Establish savings goals

Working toward specific savings goals makes you much more likely to save regularly. If you currently save whatever is left from your paycheck, there's a good chance your savings aren't growing as fast as you'd like. 

Think about what you would like to save toward — whether it's a home down payment, further education costs, a new vehicle, or a business idea — and set some concrete targets.

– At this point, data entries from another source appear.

import Mathlib
import Summits.ValiantsHypothesis.ValiantsHypothesis.Theorems.MonotoneRestorationOrbitRestorationQPHomogTools
import HarnessLib

/-!
# Subalgebras generated by linear forms: projection substitutions, closedness, essential variables (ORBIT currency)

Route MonotoneRestoration, crux `OrbitRestorationQP` (stmt-ValiantsHypothesis-18293), line `depth-three-rung`, registered stub
`stub_sigmaPiSigmaKValue` (A_k).  Namespace `Summit.ValiantsHypothesis.ValiantsHypothesis.Theorems.LinearSubalgebra`.  Route-independent.

Layer L4 (a) of the formalisation plan of `Cruxes/OrbitRestorationQP/Lines/depth-three-rung-stubA-bounded-fanin.md` (§2 (d), §8 L4:
"FACTOR CLOSEDNESS", "ESSENTIAL SPACE").  For a subspace `Λ` of polynomials of total degree `≤ 1` containing the constants, the
subalgebra `K[Λ] = adjoin K Λ` is studied through the SUBSTITUTION ENDOMORPHISM `subst P : X_v ↦ P (X_v)` of a linear projection
`P` onto `Λ` (no coordinates are needed): `subst P` acts as `P` on degree-`≤ 1` polynomials, fixes `K[Λ]` pointwise, and maps
everything into `K[Λ]`.  Consequences:

* `mem_adjoin_inf` — `K[Λ₁] ∩ K[Λ₂] = K[Λ₁ ∩ Λ₂]` (project onto `Λ₁` along a complement containing a complement of `Λ₁ ∩ Λ₂`
  in `Λ₂`);
* `mem_of_dvd_of_totalDegree_le_one` — a degree-`≤ 1` divisor of a nonzero element of `K[Λ]` lies in `Λ` (project it to `0`);
* `mem_adjoin_of_mul_mem` — `a ∈ K[Λ]`, `a ≠ 0`, `a * b ∈ K[Λ]` `⇒` `b ∈ K[Λ]` (cancel);
* `ess p` — the ESSENTIAL SPACE of `p`: the least admissible `Λ` (`exists_isLeast`, by the intersection lemma and finite dimension),
  with `mem_adjoin_ess`, `ess_le`, `ess_map` (equivariance under degree-preserving algebra automorphisms) and `ess_C_mul`.

Everything is proved. [folklore]
-/

noncomputable section

open MvPolynomial

-- `Summit.ValiantsHypothesis.ValiantsHypothesis.…` is the tree's single-conjunct layout (Sub = Summit).
set_option linter.dupNamespace false

namespace Summit.ValiantsHypothesis.ValiantsHypothesis.Theorems

namespace LinearSubalgebra

variable {K : Type} [Field K] {V : Type} [Fintype V] [DecidableEq V]

/-- The space of polynomials of total degree `≤ 1` (affine forms). [folklore] -/
abbrev deg1 (K : Type) [Field K] (V : Type) : Submodule K (MvPolynomial V K) := restrictTotalDegree V K 1

omit [Fintype V] [DecidableEq V] in
/-- Membership in `deg1`. [folklore] -/
theorem mem_deg1 {q : MvPolynomial V K} : q ∈ deg1 K V ↔ q.totalDegree ≤ 1 := mem_restrictTotalDegree _ _ _

/-- An ADMISSIBLE space for `p`: a subspace of affine forms containing the constants whose generated subalgebra contains `p`.
[folklore] -/
def Admissible (p : MvPolynomial V K) (Λ : Submodule K (MvPolynomial V K)) : Prop :=
  Λ ≤ deg1 K V ∧ C 1 ∈ Λ ∧ p ∈ Algebra.adjoin K (Λ : Set (MvPolynomial V K))

/-! ### The substitution endomorphism of a linear map -/

/-- The substitution endomorphism `X_v ↦ P (X_v)` of a linear endomorphism `P` of the polynomial ring. [folklore] -/
def subst (P : MvPolynomial V K →ₗ[K] MvPolynomial V K) : MvPolynomial V K →ₐ[K] MvPolynomial V K :=
  aeval fun v => P (X v)

/-- On polynomials of total degree `≤ 1`, `subst P` IS `P` (if `P` fixes the constants). [folklore] -/
theorem subst_eq_of_totalDegree_le_one (P : MvPolynomial V K →ₗ[K] MvPolynomial V K) (hP1 : P (C 1) = C 1)
    {q : MvPolynomial V K} (hq : q.totalDegree ≤ 1) : subst P q = P q := by
  conv_lhs => rw [HomogTools.eq_C_add_sum_of_totalDegree_le_one hq]
  conv_rhs => rw [HomogTools.eq_C_add_sum_of_totalDegree_le_one hq]
  simp only [subst, map_add, map_sum, map_mul, aeval_C, aeval_X, algebraMap_eq]
  congr 1
  · rw [show C (coeff 0 q) = coeff 0 q • C (1 : K) by rw [smul_eq_C_mul, C_1, mul_one], map_smul, hP1]
  · exact Finset.sum_congr rfl fun v _ => by rw [← smul_eq_C_mul, ← smul_eq_C_mul, map_smul]

omit [Fintype V] [DecidableEq V] in
/-- `subst P` maps everything into the subalgebra generated by the values `P (X_v)`. [folklore] -/
theorem subst_mem_adjoin (P : MvPolynomial V K →ₗ[K] MvPolynomial V K) (p : MvPolynomial V K) :
    subst P p ∈ Algebra.adjoin K (Set.range fun v => P (X v)) := by
  rw [Algebra.adjoin_range_eq_range_aeval]
  exact ⟨p, rfl⟩

/-- `subst P` fixes `K[Λ]` pointwise when `P` fixes `Λ ∋ 1`, `Λ ≤ deg1`. [folklore] -/
theorem subst_eq_self (P : MvPolynomial V K →ₗ[K] MvPolynomial V K) {Λ : Submodule K (MvPolynomial V K)}
    (hΛ : Λ ≤ deg1 K V) (h1 : C 1 ∈ Λ) (hP : ∀ x ∈ Λ, P x = x) {p : MvPolynomial V K}
    (hp : p ∈ Algebra.adjoin K (Λ : Set (MvPolynomial V K))) : subst P p = p := by
  refine Algebra.adjoin_induction (hx := hp) (fun x hx => ?_) (fun r => ?_) (fun x y _ _ hx hy => ?_)
    (fun x y _ _ hx hy => ?_)
  · rw [subst_eq_of_totalDegree_le_one P (hP _ h1) (mem_deg1.1 (hΛ hx)), hP x hx]
  · exact AlgHom.commutes _ r
  · rw [map_add, hx, hy]
  · rw [map_mul, hx, hy]

/-! ### The intersection lemma -/

/-- **`K[Λ₁] ∩ K[Λ₂] = K[Λ₁ ∩ Λ₂]`** for subspaces of affine forms containing the constants. [folklore] -/
theorem mem_adjoin_inf {Λ₁ Λ₂ : Submodule K (MvPolynomial V K)} (hΛ₁ : Λ₁ ≤ deg1 K V) (hΛ₂ : Λ₂ ≤ deg1 K V)
    (h1 : C 1 ∈ Λ₁) {p : MvPolynomial V K}
    (hp1 : p ∈ Algebra.adjoin K (Λ₁ : Set (MvPolynomial V K))) (hp2 : p ∈ Algebra.adjoin K (Λ₂ : Set (MvPolynomial V K))) :
    p ∈ Algebra.adjoin K ((Λ₁ ⊓ Λ₂ : Submodule K (MvPolynomial V K)) : Set (MvPolynomial V K)) := by
  set U := Λ₁ ⊓ Λ₂ with hU
  -- a complement `C₂` of `U` inside `Λ₂`
  obtain ⟨C₂', hC₂'⟩ := Submodule.exists_isCompl (U.comap Λ₂.subtype)
  set C₂ : Submodule K (MvPolynomial V K) := C₂'.map Λ₂.subtype with hC₂
  have hC₂le : C₂ ≤ Λ₂ := by
    rintro x ⟨y, -, rfl⟩; exact y.2
  have hUC₂ : Disjoint U C₂ := by
    rw [Submodule.disjoint_def]
    rintro x hxU ⟨y, hy, rfl⟩
    have hyU : y ∈ U.comap Λ₂.subtype := hxU
    have := (Submodule.disjoint_def.1 hC₂'.disjoint) y hyU hy
    rw [this]; rfl
  have hsup : ∀ x ∈ Λ₂, ∃ u ∈ U, ∃ c ∈ C₂, x = u + c := by
    intro x hx
    have htop : (⟨x, hx⟩ : Λ₂) ∈ (U.comap Λ₂.subtype) ⊔ C₂' := by rw [hC₂'.sup_eq_top]; trivial
    obtain ⟨u, hu, c, hc, huc⟩ := Submodule.mem_sup.1 htop
    refine ⟨(u : MvPolynomial V K), hu, c, ⟨c, hc, rfl⟩, ?_⟩
    have := congrArg Subtype.val huc
    simpa using this.symm
  -- a complement `N` of `Λ₁` containing `C₂`
  have hdisj : Disjoint C₂ Λ₁ := by
    rw [Submodule.disjoint_def]
    intro x hxC hx1
    exact (Submodule.disjoint_def.1 hUC₂) x ⟨hx1, hC₂le hxC⟩ hxC
  obtain ⟨N, hC₂N, hN⟩ := hdisj.exists_isCompl
  -- the projection onto `Λ₁` along `N` and its substitution endomorphism
  let P : MvPolynomial V K →ₗ[K] MvPolynomial V K := Λ₁.projection N hN.symm
  have hPΛ₁ : ∀ x ∈ Λ₁, P x = x := fun x hx => Submodule.projection_apply_of_mem_left hN.symm hx
  have hPN : ∀ x ∈ N, P x = 0 := fun x hx => Submodule.projection_apply_of_mem_right hN.symm hx
  have hfix : subst P p = p := subst_eq_self P hΛ₁ h1 hPΛ₁ hp1
  -- `subst P` maps `K[Λ₂]` into `K[U]`
  have himg : (Algebra.adjoin K (Λ₂ : Set (MvPolynomial V K))).map (subst P) ≤
      Algebra.adjoin K (U : Set (MvPolynomial V K)) := by
    rw [AlgHom.map_adjoin]
    refine Algebra.adjoin_mono ?_
    rintro _ ⟨x, hx, rfl⟩
    obtain ⟨u, hu, c, hc, rfl⟩ := hsup x hx
    have hdeg : (u + c).totalDegree ≤ 1 := mem_deg1.1 (hΛ₂ hx)
    rw [subst_eq_of_totalDegree_le_one P (hPΛ₁ _ h1) hdeg, map_add, hPΛ₁ u hu.1, hPN c (hC₂N hc), add_zero]
    exact hu
  rw [← hfix]
  exact himg ⟨p, hp2, rfl⟩

/-! ### Closedness under linear divisors and under quotients -/

/-- **A divisor of total degree `≤ 1` of a nonzero element of `K[Λ]` lies in `Λ`** (otherwise project it to `0` along a complement
containing it). [folklore] -/
theorem mem_of_dvd_of_totalDegree_le_one {Λ : Submodule K (MvPolynomial V K)} (hΛ : Λ ≤ deg1 K V) (h1 : C 1 ∈ Λ)
    {p ℓ : MvPolynomial V K} (hp : p ∈ Algebra.adjoin K (Λ : Set (MvPolynomial V K))) (hp0 : p ≠ 0)
    (hℓ : ℓ.totalDegree ≤ 1) (hdvd : ℓ ∣ p) : ℓ ∈ Λ := by
  by_contra hℓΛ
  -- `span {ℓ}` is disjoint from `Λ`
  have hdisj : Disjoint (K ∙ ℓ) Λ := by
    rw [Submodule.disjoint_def]
    intro x hx hxΛ
    obtain ⟨a, rfl⟩ := Submodule.mem_span_singleton.1 hx
    by_contra hne
    have ha : a ≠ 0 := by rintro rfl; exact hne (zero_smul _ _)
    exact hℓΛ (by simpa [smul_smul, inv_mul_cancel₀ ha] using Λ.smul_mem a⁻¹ hxΛ)
  obtain ⟨N, hℓN, hN⟩ := hdisj.exists_isCompl
  let P : MvPolynomial V K →ₗ[K] MvPolynomial V K := Λ.projection N hN.symm
  have hPΛ : ∀ x ∈ Λ, P x = x := fun x hx => Submodule.projection_apply_of_mem_left hN.symm hx
  have hPℓ : P ℓ = 0 := Submodule.projection_apply_of_mem_right hN.symm (hℓN (Submodule.mem_span_singleton_self ℓ))
  obtain ⟨r, rfl⟩ := hdvd
  have hfix := subst_eq_self P hΛ h1 hPΛ hp
  rw [map_mul, subst_eq_of_totalDegree_le_one P (hPΛ _ h1) hℓ, hPℓ, zero_mul] at hfix
  exact hp0 hfix.symm

/-- **Quotient closedness**: `a ∈ K[Λ]`, `a ≠ 0`, `a * b ∈ K[Λ]` imply `b ∈ K[Λ]`. [folklore] -/
theorem mem_adjoin_of_mul_mem {Λ : Submodule K (MvPolynomial V K)} (hΛ : Λ ≤ deg1 K V) (h1 : C 1 ∈ Λ)
    {a b : MvPolynomial V K} (ha : a ∈ Algebra.adjoin K (Λ : Set (MvPolynomial V K))) (ha0 : a ≠ 0)
    (hab : a * b ∈ Algebra.adjoin K (Λ : Set (MvPolynomial V K))) : b ∈ Algebra.adjoin K (Λ : Set (MvPolynomial V K)) := by
  obtain ⟨N, hN⟩ := Submodule.exists_isCompl Λ
  let P : MvPolynomial V K →ₗ[K] MvPolynomial V K := Λ.projection N hN
  have hPΛ : ∀ x ∈ Λ, P x = x := fun x hx => Submodule.projection_apply_of_mem_left hN hx
  have h1' := subst_eq_self P hΛ h1 hPΛ hab
  rw [map_mul, subst_eq_self P hΛ h1 hPΛ ha] at h1'
  have hb : subst P b = b := mul_left_cancel₀ ha0 h1'
  rw [← hb]
  have := subst_mem_adjoin P b
  refine Algebra.adjoin_mono ?_ this
  rintro _ ⟨v, rfl⟩
  exact (Submodule.projection_apply_mem hN (X v))

/-! ### The essential space -/

omit [Fintype V] [DecidableEq V] in
/-- The whole space of affine forms is admissible. [folklore] -/
theorem admissible_deg1 (p : MvPolynomial V K) : Admissible p (deg1 K V) := by
  refine ⟨le_rfl, mem_deg1.2 (by rw [totalDegree_C]; exact Nat.zero_le _), ?_⟩
  have : Algebra.adjoin K ((deg1 K V : Submodule K (MvPolynomial V K)) : Set (MvPolynomial V K)) = ⊤ := by
    rw [eq_top_iff, ← MvPolynomial.adjoin_range_X, Algebra.adjoin_le_iff]
    rintro _ ⟨v, rfl⟩
    exact Algebra.subset_adjoin (mem_deg1.2 (by rw [totalDegree_X]))
  rw [this]; trivial

/-- Admissible spaces are closed under intersection. [folklore] -/
theorem admissible_inf {p : MvPolynomial V K} {Λ₁ Λ₂ : Submodule K (MvPolynomial V K)} (h₁ : Admissible p Λ₁)
    (h₂ : Admissible p Λ₂) : Admissible p (Λ₁ ⊓ Λ₂) :=
  ⟨inf_le_left.trans h₁.1, ⟨h₁.2.1, h₂.2.1⟩, mem_adjoin_inf h₁.1 h₂.1 h₁.2.1 h₁.2.2 h₂.2.2⟩

/-- **There is a LEAST admissible space** (an admissible space of minimal dimension is least, by `admissible_inf`). [folklore] -/
theorem exists_isLeast (p : MvPolynomial V K) : ∃ Λ, IsLeast {Λ' | Admissible p Λ'} Λ := by
  classical
  -- admissible spaces are finite-dimensional, pick one of minimal dimension
  have hex : ∃ d, ∃ Λ, Admissible p Λ ∧ Module.finrank K Λ = d := ⟨_, _, admissible_deg1 p, rfl⟩
  obtain ⟨Λ, hΛ, hd⟩ := Nat.find_spec hex
  refine ⟨Λ, hΛ, fun Λ' hΛ' => ?_⟩
  have hinf := admissible_inf hΛ hΛ'
  haveI : FiniteDimensional K Λ := Submodule.finiteDimensional_of_le hΛ.1
  have hle : Module.finrank K Λ ≤ Module.finrank K (Λ ⊓ Λ' : Submodule K (MvPolynomial V K)) := by
    rw [hd]
    exact Nat.find_min' hex ⟨_, hinf, rfl⟩
  have heq : Λ ⊓ Λ' = Λ := Submodule.eq_of_le_of_finrank_le inf_le_left hle
  rw [← heq]
  exact inf_le_right

/-- **The essential space of `p`**: the least subspace `Λ` of affine forms containing the constants with `p ∈ K[Λ]`. [folklore] -/
def ess (p : MvPolynomial V K) : Submodule K (MvPolynomial V K) := (exists_isLeast p).choose

/-- `ess p` is the least admissible space. [folklore] -/
theorem isLeast_ess (p : MvPolynomial V K) : IsLeast {Λ' | Admissible p Λ'} (ess p) := (exists_isLeast p).choose_spec

/-- `ess p` is admissible: `p ∈ K[ess p]`, `C 1 ∈ ess p`, `ess p ≤ deg1`. [folklore] -/
theorem admissible_ess (p : MvPolynomial V K) : Admissible p (ess p) := (isLeast_ess p).1

/-- `p ∈ K[ess p]`. [folklore] -/
theorem mem_adjoin_ess (p : MvPolynomial V K) : p ∈ Algebra.adjoin K (ess p : Set (MvPolynomial V K)) :=
  (admissible_ess p).2.2

/-- `ess p ≤ Λ` for every admissible `Λ`. [folklore] -/
theorem ess_le {p : MvPolynomial V K} {Λ : Submodule K (MvPolynomial V K)} (h : Admissible p Λ) : ess p ≤ Λ :=
  (isLeast_ess p).2 h

/-- A least admissible space is `ess p`. [folklore] -/
theorem ess_eq_of_isLeast {p : MvPolynomial V K} {Λ : Submodule K (MvPolynomial V K)} (h : IsLeast {Λ' | Admissible p Λ'} Λ) :
    ess p = Λ :=
  (isLeast_ess p).unique h

/-- `ess` is insensitive to nonzero constant factors. [folklore] -/
theorem ess_C_mul {p : MvPolynomial V K} {u : K} (hu : u ≠ 0) : ess (C u * p) = ess p := by
  have hadm : ∀ Λ, Admissible (C u * p) Λ ↔ Admissible p Λ := by
    intro Λ
    simp only [Admissible]
    refine and_congr_right fun _ => and_congr_right fun _ => ⟨fun h => ?_, fun h => ?_⟩
    · have : p = C u⁻¹ * (C u * p) := by rw [← mul_assoc, ← map_mul, inv_mul_cancel₀ hu, C_1, one_mul]
      rw [this]
      exact Subalgebra.mul_mem _ (Subalgebra.algebraMap_mem _ _) h
    · exact Subalgebra.mul_mem _ (Subalgebra.algebraMap_mem _ _) h
  refine ess_eq_of_isLeast ⟨(hadm _).2 (admissible_ess p), fun Λ hΛ => ess_le ((hadm Λ).1 hΛ)⟩

/-- **Equivariance of the essential space** under an algebra automorphism preserving the affine forms. [folklore] -/
theorem ess_map (φ : MvPolynomial V K ≃ₐ[K] MvPolynomial V K) (hφ : ∀ q : MvPolynomial V K, q.totalDegree ≤ 1 → (φ q).totalDegree ≤ 1)
    (hφ' : ∀ q : MvPolynomial V K, q.totalDegree ≤ 1 → (φ.symm q).totalDegree ≤ 1) (p : MvPolynomial V K) :
    ess (φ p) = (ess p).map φ.toLinearEquiv.toLinearMap := by
  -- admissible spaces correspond under `map φ`
  have hmap : ∀ (ψ : MvPolynomial V K ≃ₐ[K] MvPolynomial V K),
      (∀ q : MvPolynomial V K, q.totalDegree ≤ 1 → (ψ q).totalDegree ≤ 1) →
      ∀ (r : MvPolynomial V K) Λ, Admissible r Λ → Admissible (ψ r) (Λ.map ψ.toLinearEquiv.toLinearMap) := by
    intro ψ hψ r Λ h
    refine ⟨?_, ⟨C 1, h.2.1, by simp⟩, ?_⟩
    · rintro _ ⟨x, hx, rfl⟩
      exact mem_deg1.2 (hψ x (mem_deg1.1 (h.1 hx)))
    · have : ψ r ∈ (Algebra.adjoin K (Λ : Set (MvPolynomial V K))).map (ψ : MvPolynomial V K →ₐ[K] MvPolynomial V K) :=
        Subalgebra.mem_map.2 ⟨r, h.2.2, rfl⟩
      rw [AlgHom.map_adjoin] at this
      convert this using 2
      ext x; simp
  refine ess_eq_of_isLeast ⟨hmap φ hφ p _ (admissible_ess p), fun Λ hΛ => ?_⟩
  have h1 := hmap φ.symm hφ' (φ p) Λ hΛ
  rw [φ.symm_apply_apply] at h1
  have h2 := Submodule.map_mono (f := φ.toLinearEquiv.toLinearMap) (ess_le h1)
  refine le_trans h2 ?_
  rintro _ ⟨x, ⟨y, hy, rfl⟩, rfl⟩
  simpa using hy

/-- The essential space is finite-dimensional, of dimension at most that of any admissible space. [folklore] -/
theorem finrank_ess_le {p : MvPolynomial V K} {Λ : Submodule K (MvPolynomial V K)} (h : Admissible p Λ)
    [FiniteDimensional K Λ] : Module.finrank K (ess p) ≤ Module.finrank K Λ :=
  Submodule.finrank_mono (ess_le h)

end LinearSubalgebra

end Summit.ValiantsHypothesis.ValiantsHypothesis.Theorems

end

Come up with a figure for each goal, set a deadline, and decide how much you can comfortably save for each goal. It may not be possible to save for everything at once, so you may have to prioritize what's most important for you. 

Work on career progression

One of the best things you can do to improve your financial situation is work on career progression. This could mean finding a new job, retraining for a higher-paying field, or creating a progression plan for your current company. 

By investing in yourself, you can increase your earning potential over time, which is especially important to help you progress and combat rising inflation.

Don't forget retirement

It may be a long way off, but the best time to start saving for retirement is as early as possible. If you haven't already, make sure you're taking full advantage of employer contributions to your retirement. 

You can also save additional money toward a private retirement account, so you're better set up later in life. 

Invest wisely

Saving is important, but to build wealth and protect your future, investing is the way to really grow your money. 

Investing can be intimidating at first, but a simple way to start is to invest through a trusted platform like Vanguard and pick an index fund that spreads your risk rather than investing in individual stocks.

Be aware that any investments have the potential to decrease in value as well as increase. In other words, you could lose money. However, if you're consistent and patient, you should see your investments grow over time. Just make sure you're not investing money you need in the short term, and be conscious that investing is not a get-rich-quick scheme.  

Take advantage of low life insurance prices

The younger you are when you start a life insurance policy, the cheaper your premiums will be. If you are married, have children, or own property, a life insurance policy is important to protect yourself and your family in the event of illness or even death. 

This will be especially important when you're older and are more likely to face health issues, which could leave you unable to work and pay the bills. 

Build an emergency fund

Building an emergency fund is another important part of any good financial plan. You never know when you will need to make an emergency payment, such as a car repair or a medical bill, or support yourself through a sudden company layoff. 

Aim to save a portion of your salary each month to set aside just for emergencies so you don't have to rely on debt to get you through tough times. 

Ideally, you will save enough for a few months of living expenses that could get you through a sudden job loss or illness that limits your ability to work, but anything you can save is better than nothing. 

Keep track of your spending

This goes for every generation, but keeping track of your spending is an important part of any millennial's financial plan. You could try an app such as YNAB to track spending or just by using a simple spreadsheet. 

By tracking spending, you can identify areas of overspending and try to make cutbacks on unnecessary purchases that add up and hold you back from achieving your financial goals. 

Shop around for things like utilities, internet providers, groceries, and insurance providers to make sure you're not overpaying on the essentials. 

If you have a tendency to overspend, you could even consider using a separate card for things like groceries or other areas that you want to cut back on. Try the Netspend Debit Account to better control your everyday spending.1

Prioritize your financial goals

Trying to squeeze the above suggestions into your financial plan may be a challenge to do all at once. Instead, you could pick one or two to start with and see how you do. For example, you may want to prioritize saving for a house down payment and an emergency fund first before thinking about investing or taking out a life insurance policy.